Les motifs possibles sont "une atteinte grave, soit à la continuité du service public, soit à la satisfaction des besoins de la population". Ces deux formulations assez vagues sont en réalité laissées à l'appréciation du juge administratif qui pourra après coup, suspendre l'arrêté litigieux. La réquisition doit aussi revêtir un caractère d'urgence.

Maître Icard n'est cependant pas "persuadé qu'en l'espèce, les conditions soient réunies". "L'Euro est prévu depuis bien longtemps et les grèves durent depuis trois mois", fait-il valoir. Sur le fond, le juriste pose aussi la question de savoir si "se rendre au stade pour voir un match de football correspond à la 'satisfaction d'un besoin de la population'?" La chose paraît plus évidente pour l'éducation ou la santé.

Surtout, l'avocat rappelle que la réquisition contredit la liberté fondamentale du droit de grève qu'elle ne peut que limiter, mais certainement pas battre en brèche.
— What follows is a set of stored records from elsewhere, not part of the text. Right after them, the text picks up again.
import Summits.Parity.GeneralizedHardyLittlewood.Theorems.PrimeLevelFamEdgeMomentsBeyondDiagonalFirstOrderUnbalanced
import HarnessLib

/-!
# Bettin's off-diagonal at ALL heights `t ≥ 1/(mN²)` and elementary size lemmas (helper for crux K_A
# `PrimeLevelFamEdge.MomentsBeyondDiagonal`, stmt-Parity-20007, stub `stub_first : SubFirst` ∀`Q`)

The order-`k` twisted first moment (unbalanced split + integration by parts, `…FirstOrderUnbalanced`) needs Bettin's
off-diagonal `OD_t(m) = Σ_n n^{−1/2}e^{−2πnt} J_N(m,n)` (Bettin 2017, §2 (2.4)–(2.5)) at EVERY height `t ≥ y_m = 1/(mN²)`.
For `N` prime, `1 ≤ m ≤ N`: §1 elementary sizes (`t^j e^{−πt} ≤ j!/π^j`, the tail
`∫_a^∞ e^{−2πt}(log √N t)^j dt ≤ 2^j((log √N)^j + j!/π^j) e^{−πa}/π`); §2 the tree's split bound
`Bettin2017.norm_tsum_weight_mul_petJ_le` is monotone in the height (`‖OD_t(m)‖ ≤ B(y)` for `t ≥ y`); §3 at `y = 1/(mN²)`,
`R + 1 = m^{16}N^{28}`: `B(y) ≤ C₀ (1 + log N)³ √m / N`; §4 Weil termwise for `t ≥ 1`: `‖OD_t(m)‖ ≤ 4K m N^{−3/2} e^{−2πt}`.
Proof only; no definition; nothing about Landau–Siegel zeros; K_A NOT proved.
-/

noncomputable section

open scoped Real
open Complex Set MeasureTheory Filter Topology Finset CongruenceSubgroup
open Literature.NumberTheory.EllipticCurves.ModularForms
open Literature.NumberTheory.LFunctions Literature.NumberTheory.LFunctions.KMV2000
open Literature.NumberTheory.LFunctions.KowalskiMichel2000

namespace Summit.Parity.GeneralizedHardyLittlewood.Theorems.MomentsBeyondDiagonal.FirstOrderAFE

/-! ## §1. Elementary sizes -/

/-- `t^j e^{−πt} ≤ j!/π^j` for `t ≥ 0` (`x^j/j! ≤ e^x` at `x = πt`). -/
theorem pow_mul_exp_neg_pi_le (j : ℕ) {t : ℝ} (ht : 0 ≤ t) :
    t ^ j * Real.exp (-(π * t)) ≤ (j.factorial : ℝ) / π ^ j := by
  have h := Real.pow_div_factorial_le_exp (x := π * t) (by positivity) j
  rw [div_le_iff₀ (by positivity : (0 : ℝ) < j.factorial), mul_pow] at h
  rw [le_div_iff₀ (by positivity : 0 < π ^ j)]
  calc t ^ j * Real.exp (-(π * t)) * π ^ j = (π ^ j * t ^ j) * Real.exp (-(π * t)) := by ring
    _ ≤ (Real.exp (π * t) * j.factorial) * Real.exp (-(π * t)) :=
        mul_le_mul_of_nonneg_right h (Real.exp_pos _).le
    _ = j.factorial := by
        rw [mul_assoc, mul_comm (j.factorial : ℝ), ← mul_assoc, ← Real.exp_add, add_neg_cancel,
          Real.exp_zero, one_mul]

variable {N : ℕ} [NeZero N]

/-- For `t ≥ 1` (`N ≥ 1`): `0 ≤ log(√N t) ≤ log √N + t`. -/
theorem log_sqrt_mul_bounds {t : ℝ} (ht : 1 ≤ t) :
    0 ≤ Real.log (Real.sqrt N * t) ∧ Real.log (Real.sqrt N * t) ≤ Real.log (Real.sqrt N) + t := by
  have hN1 : (1 : ℝ) ≤ N := by exact_mod_cast NeZero.one_le
  have hs1 : 1 ≤ Real.sqrt N := by rw [← Real.sqrt_one]; exact Real.sqrt_le_sqrt hN1
  refine ⟨Real.log_nonneg (by nlinarith), ?_⟩
  rw [Real.log_mul (by linarith) (by linarith : (0 : ℝ) < t).ne']
  linarith [Real.log_le_sub_one_of_pos (by linarith : (0 : ℝ) < t)]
L'arrêt du Conseil d'Etat du 9 décembre 2003 l'avait rappelé très clairement à propos du service public des sages-femmes: "Le préfet (...) ne peut toutefois prendre que les mesures imposées par l'urgence et proportionnées aux nécessités de l'ordre public".

En clair, "le préfet de Paris ne peut réquisitionner qu'une partie des conducteurs pour assurer un service minimum, mais pas plus", précise Me Icard. Il estime que "le gouvernement est dans l'impasse".
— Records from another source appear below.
/-- The Hecke representative `β̄ᵢ ∈ GL₂(ℤ/p)` (reduction of `βᵢ = (1 j; 0 q)` / `diag(q, 1)`).
[cite: Shimura1971, §8.3 p. 237] -/
def betaBar (i : HeckeIdx M q) : GL (Fin 2) (ZMod p) :=
  redMat p (heckeRep q i.1) (det_heckeRep_cast_ne_zero p hq hqp i.1)

/-- **The coset identity reduced mod `p`**: `redGL(γ'ᵢ) · β̄_{σ(i)} = β̄ᵢ · redGL(γ)`. [cite: Shimura1971, §8.3 p. 237] -/
theorem redGL_heckePermElt_mul_betaBar (γ : Gamma0 M) (i : HeckeIdx M q) :
    redGL p M (heckePermElt hq γ i) * betaBar p M hq hqp (heckePerm hq γ i) =
      betaBar p M hq hqp i * redGL p M γ := by
  have hγ : ∀ δ : Gamma0 M, ((((δ : SL(2, ℤ)) : Matrix (Fin 2) (Fin 2) ℤ).det : ℤ) : ZMod p) ≠ 0 := fun δ => by
    rw [Matrix.SpecialLinearGroup.det_coe, Int.cast_one]; exact one_ne_zero
  have h := HidaCohomology.gmat_heckePermElt_mul hq γ i
  have hl : ((( ((heckePermElt hq γ i : Gamma0 M) : SL(2, ℤ)) : Matrix (Fin 2) (Fin 2) ℤ) *
      heckeRep q (heckePerm hq γ i).1).det : ZMod p) ≠ 0 := by
    rw [Matrix.det_mul, Int.cast_mul]; exact mul_ne_zero (hγ _) (det_heckeRep_cast_ne_zero p hq hqp _)
  have hr : (((heckeRep q i.1 * ((γ : SL(2, ℤ)) : Matrix (Fin 2) (Fin 2) ℤ)).det : ℤ) : ZMod p) ≠ 0 := by
    rw [Matrix.det_mul, Int.cast_mul]; exact mul_ne_zero (det_heckeRep_cast_ne_zero p hq hqp _) (hγ _)
  rw [← redMat_gmat p M (heckePermElt hq γ i) (hγ _), ← redMat_gmat p M γ (hγ γ), betaBar, betaBar,
    ← redMat_mul p _ _ (hγ _) _ hl, ← redMat_mul p _ _ _ (hγ γ) hr]
  simp only [HidaCohomology.gmat] at h
  simp only [h]

/-- The rearranged form `redGL(γ'ᵢ)⁻¹ · β̄ᵢ = β̄_{σ(i)} · redGL(γ)⁻¹`. [cite: Shimura1971, §8.3 p. 237] -/
theorem redGL_heckePermElt_inv_mul_betaBar (γ : Gamma0 M) (i : HeckeIdx M q) :
    (redGL p M (heckePermElt hq γ i))⁻¹ * betaBar p M hq hqp i =
      betaBar p M hq hqp (heckePerm hq γ i) * (redGL p M γ)⁻¹ := by
  rw [inv_mul_eq_iff_eq_mul, ← mul_assoc, redGL_heckePermElt_mul_betaBar, mul_assoc, mul_inv_cancel, mul_one]

end FullLevel

end Literature.NumberTheory.ModularSymbols

namespace Literature.NumberTheory.ModularSymbols

namespace FullLevel

open scoped MatrixGroups
open CategoryTheory CongruenceSubgroup groupHomology Finsupp Matrix
open Literature.Algebra.Homology
open Literature.NumberTheory.EllipticCurves.ModularForms

variable (k : Type) [CommRing k] (p M : ℕ)

/-! ### The Hecke operator `T_q` on `1`-chains of `Γ₀(M)` with coefficients in `k[GL₂(ℤ/p)]` -/

/-- Left translation `δ_x ↦ δ_{gx}` on the coefficients `k[GL₂(ℤ/p)]` (the action of integer matrices of determinant
prime to `p` through their reduction; for `γ ∈ Γ₀(M)` it is `(coeff k p M).ρ γ`). [cite: AshStevens1986, §1 (1.2)] -/
def coeffAct (g : GL (Fin 2) (ZMod p)) : coeff k p M →ₗ[k] coeff k p M :=
  Finsupp.lmapDomain k k (g * ·)

/-- `coeffAct g (aδ_x) = aδ_{gx}`. [cite: AshStevens1986, §1 (1.2)] -/
theorem coeffAct_single (g x : GL (Fin 2) (ZMod p)) (a : k) :
    coeffAct k p M g (single x a) = single (g * x) a := by
  simp [coeffAct, mapDomain_single]

/-- `coeffAct (gh) = coeffAct g ∘ coeffAct h`. [cite: AshStevens1986, §1 (1.2)] -/
theorem coeffAct_mul (g h : GL (Fin 2) (ZMod p)) :
    coeffAct k p M (g * h) = coeffAct k p M g ∘ₗ coeffAct k p M h := by
  rw [coeffAct, coeffAct, coeffAct, ← Finsupp.lmapDomain_comp]
  congr 1
  funext x
  simp [mul_assoc]

/-- The representation of `Γ₀(M)` on the coefficients is `coeffAct ∘ redGL`. [cite: AshStevens1986, §1 (1.2)] -/
theorem coeff_ρ_eq_coeffAct (γ : Gamma0 M) : (coeff k p M).ρ γ = coeffAct k p M (redGL p M γ) := rfl

variable [Fact p.Prime] {q : ℕ} [NeZero q] (hq : q.Prime) (hqp : q ≠ p)

/-- The degree-`0` operator `T₀ = Σᵢ β̄ᵢ ⋆` on coefficients. [cite: Shimura1971, §8.3 (8.3.2)] -/
def heckeCoeff : coeff k p M →ₗ[k] coeff k p M := ∑ i : HeckeIdx M q, coeffAct k p M (betaBar p M hq hqp i)

/-- Unfolding `heckeCoeff`. [cite: Shimura1971, §8.3 (8.3.2)] -/
theorem heckeCoeff_apply (f : coeff k p M) :
    heckeCoeff k p M hq hqp f = ∑ i : HeckeIdx M q, coeffAct k p M (betaBar p M hq hqp i) f := by
  simp [heckeCoeff, LinearMap.sum_apply]

/-- **The Hecke operator `T_q` on `1`-chains**: `[γ] ⊗ f ↦ Σᵢ [γ'ᵢ] ⊗ β̄ᵢf` where `βᵢ γ = γ'ᵢ β_{σ_γ(i)}`
(the homological counterpart of Shimura's (8.3.2); the coefficient is twisted by the representative of the SOURCE
coset). [cite: Shimura1971, §8.3 (8.3.2)] -/
def heckeChain : (Gamma0 M →₀ coeff k p M) →ₗ[k] (Gamma0 M →₀ coeff k p M) :=
  Finsupp.lsum k fun γ => ∑ i : HeckeIdx M q,
    (Finsupp.lsingle (heckePermElt hq γ i)).comp (coeffAct k p M (betaBar p M hq hqp i))

/-- `T_q([γ] ⊗ f) = Σᵢ [γ'ᵢ] ⊗ β̄ᵢ f`. [cite: Shimura1971, §8.3 (8.3.2)] -/
theorem heckeChain_single (γ : Gamma0 M) (f : coeff k p M) :
    heckeChain k p M hq hqp (single γ f) =
      ∑ i : HeckeIdx M q, single (heckePermElt hq γ i) (coeffAct k p M (betaBar p M hq hqp i) f) := by
  simp [heckeChain]

omit [NeZero q] in
/-- The action of `γ'ᵢ⁻¹` on `β̄ᵢ f` is `β̄_{σ(i)} γ⁻¹ f`. [cite: Shimura1971, §8.3 p. 237] -/
theorem ρ_heckePermElt_inv_coeffAct (γ : Gamma0 M) (i : HeckeIdx M q) (f : coeff k p M) :
    (coeff k p M).ρ (heckePermElt hq γ i)⁻¹ (coeffAct k p M (betaBar p M hq hqp i) f) =
      coeffAct k p M (betaBar p M hq hqp (heckePerm hq γ i)) ((coeff k p M).ρ γ⁻¹ f) := by
  rw [coeff_ρ_eq_coeffAct, coeff_ρ_eq_coeffAct, ← LinearMap.comp_apply, ← coeffAct_mul, map_inv,
    redGL_heckePermElt_inv_mul_betaBar, ← LinearMap.comp_apply, ← coeffAct_mul, map_inv]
> De quels recours disposent les réquisitionnés?

La réponse est celle de l'article L521-2 du Code de justice administrative et se nomme "référé liberté fondamentale". Elle permet, "en 48 heures" de suspendre l'arrêté de réquisition. Pour André Icard, il ne fait guère de doute que les syndicalistes y recourront.

Le problème reste que le droit de grève est une liberté fondamentale, donc très haute dans la hiérarchie des normes. Le Conseil d'Etat l'avait rappelé dans une ordonnance de référé liberté du 22 octobre 2010, à propos d'une demande de réquisition de la raffinerie Total de Grandpuits, en Seine-et-Marne. L'action du préfet ayant eu pour résultat de rétablir un service normal, l'arrêté avait été suspendu. 

> Quelles sanctions si les personnels n'obtempèrent pas?

Toutes ces précautions législatives sont proportionnelles au caractère de gravité d'une réquisition. Selon Bruno Poncet du syndicat Sud-Rail qui s'exprimait sur RMC, la dernière réquisition de la SNCF date de 1940.

La mesure est donc rare et les sanctions peuvent être sévères. Elles peuvent aller jusqu'à six mois d'emprisonnement et 10.000 euros d'amende. "Il est très grave de pas obéir (à un ordre de réquisition, Ndlr) et c'est le licenciement à coup sûr", rappelle Me Icard.